Butter then emerges from the pub a minute later, walks up to the landlord and apologises, but the Landylordy sternly replies, "I don't care - your not welcome in here anymore, and that goes for your mate too!" and saunters back off into the pub!

I just stand there, mouth open, completely speechless at how unreasonable this guy has just been towards two of his paying customers and what the hell did I do to deserve being barred as well??? Grrr

I was going to take it up with him, but given how unreasonable he was, I thought I'm not going to get anywhere with a heathen like this, so left it be!

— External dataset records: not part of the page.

import Summits.ValiantsHypothesis.ValiantsHypothesis.Theorems.KPlusLogSqLawTropicalPermutationChanges
import Summits.ValiantsHypothesis.ValiantsHypothesis.Theorems.KPlusLogSqLawTropicalBSplitDefs

/-!
# `TropicalB` — the SHARP class-switch budget: excess multiplicity of the support

HONEST FRAMING.  Helper toward the crux `Summit.ValiantsHypothesis.ValiantsHypothesis.Theses.KPlusLogSqLaw.TropicalB`
(ledger item `stmt-ValiantsHypothesis-19771`, route `KPlusLogSqLaw`, regime stubs `stub_tropThin` / `stub_tropFat` of
`Cruxes/TropicalB/Lines/birth.lean`; object-search cell `pub-symmetroid`, prover seat val-sym-trop-p3, 2026-08-26).
Sharpens the class-switch budget `…TropicalPermutationChanges.card_samePerm_steps_le` (val-sym-lift-p2, p419330: at most
`m²(K−1)` steps of a dominant chain keep the permutation) to a SUPPORT-SENSITIVE form, in the tree's vocabulary:

* `card_samePerm_steps_le_excess` — along a sign-alternating dominant chain of ANY design `(d, v, ε)` of format `(m, K)`,
  the number of steps `k → k+1` with `σₖ = σₖ₊₁` is at most the EXCESS MULTIPLICITY of the support,
  `Σ_{entries (i,j)} (#{l : ε i j l ≠ 0} − 1)` (an entry carrying `c ≥ 1` present classes contributes `c − 1`, a dead
  entry `0`).  Proof: the key-maximal present class of every entry (the entry profile of the static reduction) moves to
  strictly larger exponents along the chain, hence its rank AMONG THE PRESENT CLASSES OF ITS ENTRY strictly increases
  when it changes; a dominant term uses the profile class at each of its entries, so a step with a common permutation
  raises the total present-rank potential, which is bounded by the excess multiplicity.
* `chain_le_permChanges_add_excess` — hence `n ≤ P + excess`, `P` = number of permutation-CHANGING steps;
  `excess_le_card_mul` (excess ≤ m²·(K−1), recovering lift-p2's budget) and `excess_eq_zero_of_static` (static designs:
  excess `0`, every step changes the permutation).

Reading (no claim beyond the theorems): sparse supports pay class switching only on their support — Hessenberg / DAG
walk matrices (val-sym-trop-p5's sector) on their `O(#edges)` live entries, a support inside two permutation matrices on
`2m` entries; everything else in a long chain is permutation turnover.  Nothing here bounds `T(m, K)` in the window
`log₂ m + 1 < K < m`; nothing bears on `TropicalB`, `KPlusLogSqLaw`, `MatrixDescartes` or `VP ≠ VNP`.

[folklore] potential bookkeeping; profile construction adapted from `…TropicalKLawStatic` (`tropRootLawAt_of_static`,
p410710) and `…TropicalPermutationChanges` (p419330).
-/

-- `Summit.ValiantsHypothesis.ValiantsHypothesis.…` repeats a component by the D-0017 layout (single-conjunct summit),
-- which the `dupNamespace` linter flags; the namespace is mandated (same as the sibling `…TropicalKLaw*` modules).
set_option linter.dupNamespace false
set_option autoImplicit false

namespace Summit.ValiantsHypothesis.ValiantsHypothesis.Theorems.LacunarySymmetroidMatrixDescartes.TropicalCensus

open Summit.ValiantsHypothesis.ValiantsHypothesis.Theorems.MatrixDescartes.Negative
open scoped BigOperators
open Finset

variable {m K : ℕ}

/-- the excess multiplicity of a support is at most `m·m·(K−1)`. [folklore] -/
theorem excess_le_card_mul (ε : Fin m → Fin m → Fin K → ℤ) :
    ∑ e : Fin m × Fin m, ((univ.filter fun l => ε e.1 e.2 l ≠ 0).card - 1) ≤ m * m * (K - 1) := by
  calc ∑ e : Fin m × Fin m, ((univ.filter fun l => ε e.1 e.2 l ≠ 0).card - 1)
      ≤ ∑ _e : Fin m × Fin m, (K - 1) := by
        refine sum_le_sum fun e _ => Nat.sub_le_sub_right ?_ 1
        calc (univ.filter fun l => ε e.1 e.2 l ≠ 0).card ≤ (univ : Finset (Fin K)).card := card_filter_le _ _
          _ = K := by rw [card_univ, Fintype.card_fin]
    _ = m * m * (K - 1) := by rw [sum_const, card_univ, Fintype.card_prod, Fintype.card_fin, smul_eq_mul]

/-- a static design (one present class per entry) has excess multiplicity `0`. [folklore] -/
theorem excess_eq_zero_of_static (ε : Fin m → Fin m → Fin K → ℤ) (hst : IsStatic ε) :
    ∑ e : Fin m × Fin m, ((univ.filter fun l => ε e.1 e.2 l ≠ 0).card - 1) = 0 := by
  refine sum_eq_zero fun e _ => ?_
  have h1 : (univ.filter fun l => ε e.1 e.2 l ≠ 0).card ≤ 1 := by
    rw [card_le_one]
    intro a ha b hb
    rw [mem_filter] at ha hb
    exact hst e.1 e.2 a b ha.2 hb.2
  omega


/-- **The sharp class-switch budget.**  Along a sign-alternating dominant chain of an arbitrary design of format
`(m, K)`, the steps `k → k+1` with a common permutation `σₖ = σₖ₊₁` number at most the excess multiplicity
`Σ_{(i,j)} (#{l : ε i j l ≠ 0} − 1)` of the support. [folklore] -/
theorem card_samePerm_steps_le_excess (d : Fin K → ℕ) (v ε : Fin m → Fin m → Fin K → ℤ) {n : ℕ}
    (θ : Fin (n + 1) → ℤ) (p : Fin (n + 1) → Equiv.Perm (Fin m) × (Fin m → Fin K))
    (hθ : StrictMono θ) (hdom : ∀ k, IsDominant d v ε (θ k) (p k))
    (halt : ∀ k : Fin n, termSign ε (p k.castSucc) * termSign ε (p k.succ) < 0) :
    (univ.filter fun k : Fin n => (p k.castSucc).1 = (p k.succ).1).card ≤
      ∑ e : Fin m × Fin m, ((univ.filter fun l => ε e.1 e.2 l ≠ 0).card - 1) := by
  classical
  rcases Nat.eq_zero_or_pos K with hK | hK
  · -- no class: the chain is a single term
    subst hK
    have hn : n ≤ 0 := tropRootLawAt_zero m 0 d v ε n θ p (fun i j l => l.elim0) hθ hdom halt
    obtain rfl : n = 0 := Nat.le_zero.mp hn
    simp
  set l₀ : Fin K := ⟨0, hK⟩ with hl₀
  -- present classes of an entry
  set P : Fin m → Fin m → Finset (Fin K) := fun i j => univ.filter fun l => ε i j l ≠ 0 with hP
  have hmemP : ∀ i j l, l ∈ P i j ↔ ε i j l ≠ 0 := by intro i j l; simp [hP]
  -- the key-maximal present class (junk `l₀` on dead entries)
  have hex : ∀ (k : Fin (n + 1)) (i j : Fin m), ∃ l : Fin K,
      ((P i j).Nonempty → (l ∈ P i j ∧ ∀ l' ∈ P i j, key d v (θ k) i j l' ≤ key d v (θ k) i j l)) ∧
      (¬ (P i j).Nonempty → l = l₀) := by
    intro k i j
    by_cases hne : (P i j).Nonempty
    · obtain ⟨l, hl, hmax⟩ := exists_max_image (P i j) (key d v (θ k) i j) hne
      exact ⟨l, fun _ => ⟨hl, hmax⟩, fun hh => absurd hne hh⟩
    · exact ⟨l₀, fun hh => absurd hh hne, fun _ => rfl⟩
  choose Λ hΛ using hex
  -- F1: a dominant term uses the profile class at each of its entries
  have hF1 : ∀ (k : Fin (n + 1)) (i : Fin m), (p k).2 i = Λ k ((p k).1 i) i := by
    intro k i
    have hpres : ε ((p k).1 i) i ((p k).2 i) ≠ 0 := present_of_termSign_ne_zero ε (p k) (hdom k).1 i
    have hne : (P ((p k).1 i) i).Nonempty := ⟨(p k).2 i, (hmemP _ _ _).mpr hpres⟩
    obtain ⟨hΛmem, hΛmax⟩ := (hΛ k ((p k).1 i) i).1 hne
    by_contra hcon
    have hΛpres : ε ((p k).1 i) i (Λ k ((p k).1 i) i) ≠ 0 := (hmemP _ _ _).mp hΛmem
    have hdk : IsDominant d v ε (θ k) ((p k).1, (p k).2) := hdom k
    have hs := score_lt_of_dominant d v ε (θ k) (p k).1 (p k).2 hdk i (Λ k ((p k).1 i) i) hΛpres
      (fun hh => hcon hh.symm)
    have hm := hΛmax ((p k).2 i) ((hmemP _ _ _).mpr hpres)
    unfold key at hm
    have hl : (((p k).2 i : ℕ) : ℤ) < K := by exact_mod_cast ((p k).2 i).isLt
    have h0 : (0 : ℤ) ≤ ((Λ k ((p k).1 i) i : ℕ) : ℤ) := by positivity
    have hint : θ k * (d (Λ k ((p k).1 i) i) : ℤ) - v ((p k).1 i) i (Λ k ((p k).1 i) i) + 1 ≤
        θ k * (d ((p k).2 i) : ℤ) - v ((p k).1 i) i ((p k).2 i) := hs
    nlinarith
  -- F2: the profile moves to weakly larger exponents, strictly when it changes
  have hF2 : ∀ (k k' : Fin (n + 1)), k < k' → ∀ i j, d (Λ k i j) ≤ d (Λ k' i j) ∧
      (Λ k i j ≠ Λ k' i j → d (Λ k i j) < d (Λ k' i j)) := by
    intro k k' hkk' i j
    by_cases hne : (P i j).Nonempty
    · obtain ⟨h1mem, h1max⟩ := (hΛ k i j).1 hne
      obtain ⟨h2mem, h2max⟩ := (hΛ k' i j).1 hne
      suffices hsuff : Λ k i j ≠ Λ k' i j → d (Λ k i j) < d (Λ k' i j) by
        refine ⟨?_, hsuff⟩
        by_cases hq : Λ k i j = Λ k' i j
        · rw [hq]
        · exact (hsuff hq).le
      intro hneq
      have ha : key d v (θ k) i j (Λ k' i j) < key d v (θ k) i j (Λ k i j) :=
        lt_of_le_of_ne (h1max _ h2mem) (fun hh => hneq (key_injective d v (θ k) i j hh).symm)
      have hb : key d v (θ k') i j (Λ k i j) < key d v (θ k') i j (Λ k' i j) :=
        lt_of_le_of_ne (h2max _ h1mem) (fun hh => hneq (key_injective d v (θ k') i j hh))
      unfold key at ha hb
      have hθkk' : θ k < θ k' := hθ hkk'
      have hKpos : (0 : ℤ) < (K : ℤ) + 1 := by positivity
      set D := (d (Λ k' i j) : ℤ) - (d (Λ k i j) : ℤ) with hD
      have hsum : ((K : ℤ) + 1) * ((θ k' - θ k) * D) > 0 := by nlinarith
      have hD' : (θ k' - θ k) * D > 0 := by
        by_contra hcon
        push Not at hcon
        have := mul_nonpos_of_nonneg_of_nonpos hKpos.le hcon
        linarith
      have hDpos : D > 0 := by
        by_contra hcon
        push Not at hcon
        have := mul_nonpos_of_nonneg_of_nonpos (by linarith : (0 : ℤ) ≤ θ k' - θ k) hcon
        linarith
      exact_mod_cast (sub_pos.mp hDpos)
    · rw [(hΛ k i j).2 hne, (hΛ k' i j).2 hne]
      exact ⟨le_rfl, fun hh => absurd rfl hh⟩
  -- present rank of a class at an entry: number of PRESENT classes of strictly smaller exponent
  set prank : Fin m → Fin m → Fin K → ℕ :=
    fun i j l => ((P i j).filter fun l' => d l' < d l).card with hprank
  have hprank_mono : ∀ i j (l l' : Fin K), d l ≤ d l' → prank i j l ≤ prank i j l' := by
    intro i j l l' h
    simp only [hprank]
    exact card_le_card (fun x hx => by
      rw [mem_filter] at hx ⊢; exact ⟨hx.1, lt_of_lt_of_le hx.2 h⟩)
  have hprank_lt : ∀ i j (l l' : Fin K), l ∈ P i j → d l < d l' → prank i j l < prank i j l' := by
    intro i j l l' hl h
    simp only [hprank]
    apply card_lt_card
    rw [ssubset_iff_of_subset (fun x hx => by rw [mem_filter] at hx ⊢; exact ⟨hx.1, hx.2.trans h⟩)]
    exact ⟨l, by rw [mem_filter]; exact ⟨hl, h⟩, fun hh => by rw [mem_filter] at hh; exact lt_irrefl _ hh.2⟩
  have hΛrank_le : ∀ k i j, prank i j (Λ k i j) ≤ (P i j).card - 1 := by
    intro k i j
    by_cases hne : (P i j).Nonempty
    · have hl : Λ k i j ∈ P i j := ((hΛ k i j).1 hne).1
      have hsub : ((P i j).filter fun l' => d l' < d (Λ k i j)) ⊆ (P i j).erase (Λ k i j) := by
        intro x hx
        rw [mem_filter] at hx
        rw [mem_erase]
        exact ⟨fun h => lt_irrefl _ (h ▸ hx.2), hx.1⟩
      calc prank i j (Λ k i j) ≤ ((P i j).erase (Λ k i j)).card := card_le_card hsub
        _ = (P i j).card - 1 := card_erase_of_mem hl
    · rw [not_nonempty_iff_eq_empty] at hne
      simp [hprank, hne]
  -- the potential
  set Φ : Fin (n + 1) → ℕ := fun k => ∑ e : Fin m × Fin m, prank e.1 e.2 (Λ k e.1 e.2) with hΦ
  have hΦle : ∀ k, Φ k ≤ ∑ e : Fin m × Fin m, ((univ.filter fun l => ε e.1 e.2 l ≠ 0).card - 1) := by
    intro k
    exact sum_le_sum fun e _ => hΛrank_le k e.1 e.2
  have hΦmono : ∀ k k' : Fin (n + 1), k ≤ k' → Φ k ≤ Φ k' := by
    intro k k' hkk'
    rcases hkk'.lt_or_eq with hlt | heq
    · exact sum_le_sum fun e _ => hprank_mono e.1 e.2 _ _ (hF2 k k' hlt e.1 e.2).1
    · rw [heq]
  -- a step with a common permutation raises the potential strictly
  have hstep : ∀ k : Fin n, (p k.castSucc).1 = (p k.succ).1 → Φ k.castSucc < Φ k.succ := by
    intro k hσ
    have hlt : k.castSucc < k.succ := Fin.castSucc_lt_succ
    have hne : p k.castSucc ≠ p k.succ := KPlusLogSqLaw.ne_succ_of_alternating ε p halt k
    have h2 : (p k.castSucc).2 ≠ (p k.succ).2 := fun h => hne (Prod.ext hσ h)
    obtain ⟨i, hi⟩ := Function.ne_iff.mp h2
    set σ := (p k.castSucc).1 with hσdef
    have hΛne : Λ k.castSucc (σ i) i ≠ Λ k.succ (σ i) i := by
      intro hh
      apply hi
      rw [hF1 k.castSucc i, hF1 k.succ i, ← hσdef, ← hσ]
      exact hh
    have hpresΛ : Λ k.castSucc (σ i) i ∈ P (σ i) i := by
      rw [hmemP, ← hF1 k.castSucc i]
      exact present_of_termSign_ne_zero ε (p k.castSucc) (hdom _).1 i
    have hstrict : prank (σ i) i (Λ k.castSucc (σ i) i) < prank (σ i) i (Λ k.succ (σ i) i) :=
      hprank_lt (σ i) i _ _ hpresΛ ((hF2 _ _ hlt (σ i) i).2 hΛne)
    exact sum_lt_sum (fun e _ => hprank_mono e.1 e.2 _ _ (hF2 _ _ hlt e.1 e.2).1) ⟨(σ i, i), mem_univ _, hstrict⟩
  -- counting: `k ↦ Φ (k.castSucc)` is injective on the same-permutation steps, with values below the excess
  set S := univ.filter fun k : Fin n => (p k.castSucc).1 = (p k.succ).1 with hSdef
  have hmaps : ∀ k ∈ S, Φ k.castSucc ∈
      range (∑ e : Fin m × Fin m, ((univ.filter fun l => ε e.1 e.2 l ≠ 0).card - 1)) := by
    intro k hk
    rw [hSdef, mem_filter] at hk
    rw [mem_range]
    exact lt_of_lt_of_le (hstep k hk.2) (hΦle _)
  have hinjOn : Set.InjOn (fun k : Fin n => Φ k.castSucc) S := by
    intro k hk k' hk' hkk'
    rw [hSdef, coe_filter] at hk hk'
    by_contra hne
    rcases lt_or_gt_of_ne hne with hlt | hlt
    · have h1 := hstep k hk.2
      have h2 : Φ k.succ ≤ Φ k'.castSucc := hΦmono _ _ (by
        rw [Fin.le_iff_val_le_val, Fin.val_succ, Fin.val_castSucc]; exact hlt)
      simp only at hkk'
      omega
    · have h1 := hstep k' hk'.2
      have h2 : Φ k'.succ ≤ Φ k.castSucc := hΦmono _ _ (by
        rw [Fin.le_iff_val_le_val, Fin.val_succ, Fin.val_castSucc]; exact hlt)
      simp only at hkk'
      omega
  calc S.card ≤ (range (∑ e : Fin m × Fin m, ((univ.filter fun l => ε e.1 e.2 l ≠ 0).card - 1))).card :=
        card_le_card_of_injOn _ hmaps hinjOn
    _ = _ := card_range _

/-- **`n ≤ P + excess`**: the length of a sign-alternating dominant chain is at most the number `P` of its
permutation-changing steps plus the excess multiplicity of the support. [folklore] -/
theorem chain_le_permChanges_add_excess (d : Fin K → ℕ) (v ε : Fin m → Fin m → Fin K → ℤ) {n : ℕ}
    (θ : Fin (n + 1) → ℤ) (p : Fin (n + 1) → Equiv.Perm (Fin m) × (Fin m → Fin K))
    (hθ : StrictMono θ) (hdom : ∀ k, IsDominant d v ε (θ k) (p k))
    (halt : ∀ k : Fin n, termSign ε (p k.castSucc) * termSign ε (p k.succ) < 0) :
    n ≤ (univ.filter fun k : Fin n => (p k.castSucc).1 ≠ (p k.succ).1).card +
      ∑ e : Fin m × Fin m, ((univ.filter fun l => ε e.1 e.2 l ≠ 0).card - 1) := by
  have hsplit := card_filter_add_card_filter_not
    (s := (univ : Finset (Fin n))) (fun k : Fin n => (p k.castSucc).1 = (p k.succ).1)
  have hS := card_samePerm_steps_le_excess d v ε θ p hθ hdom halt
  rw [card_univ, Fintype.card_fin] at hsplit
  simp only [ne_eq] at hS hsplit ⊢
  omega

end Summit.ValiantsHypothesis.ValiantsHypothesis.Theorems.LacunarySymmetroidMatrixDescartes.TropicalCensus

Some people eh, especially as we are not loud or obnoxious or anything like that, quite the opposite in fact and my mate did go and apologise to him.
Butter was very much in the wrong and definitely should not of wee'd in the stream, but it wasn't like he was pissing up his front door or like we hurled abuse at him or something.

Totally out of order, over the top and down right unfriendly. Grrr

Oh well, the search for a new local is now on!

Anyone else been banned from anywhere?

[* His last name is Butterfield; the nickname has stuck from school and he hates it, LOL]

Today, I'm Most Angry About: Putting half a bag of gone-off cement into my wheelie bin and it landed on a bin bag containing last weekend's curry scraps, which ruptures and covers me in a fine spray of Lamb Rogan Josh! Grrr.. Oh boy did it ming. :[
Grrr-O-Meter Rating: 3/10

Sunday, 30 July 2006

My Next Career...

...Is doubtful to be a tree surgeon!

Sister#1 has had a couple of tree surgeons round to prune the rather large walnut tree in her drive as it desperately needed attention and had reached a massive height.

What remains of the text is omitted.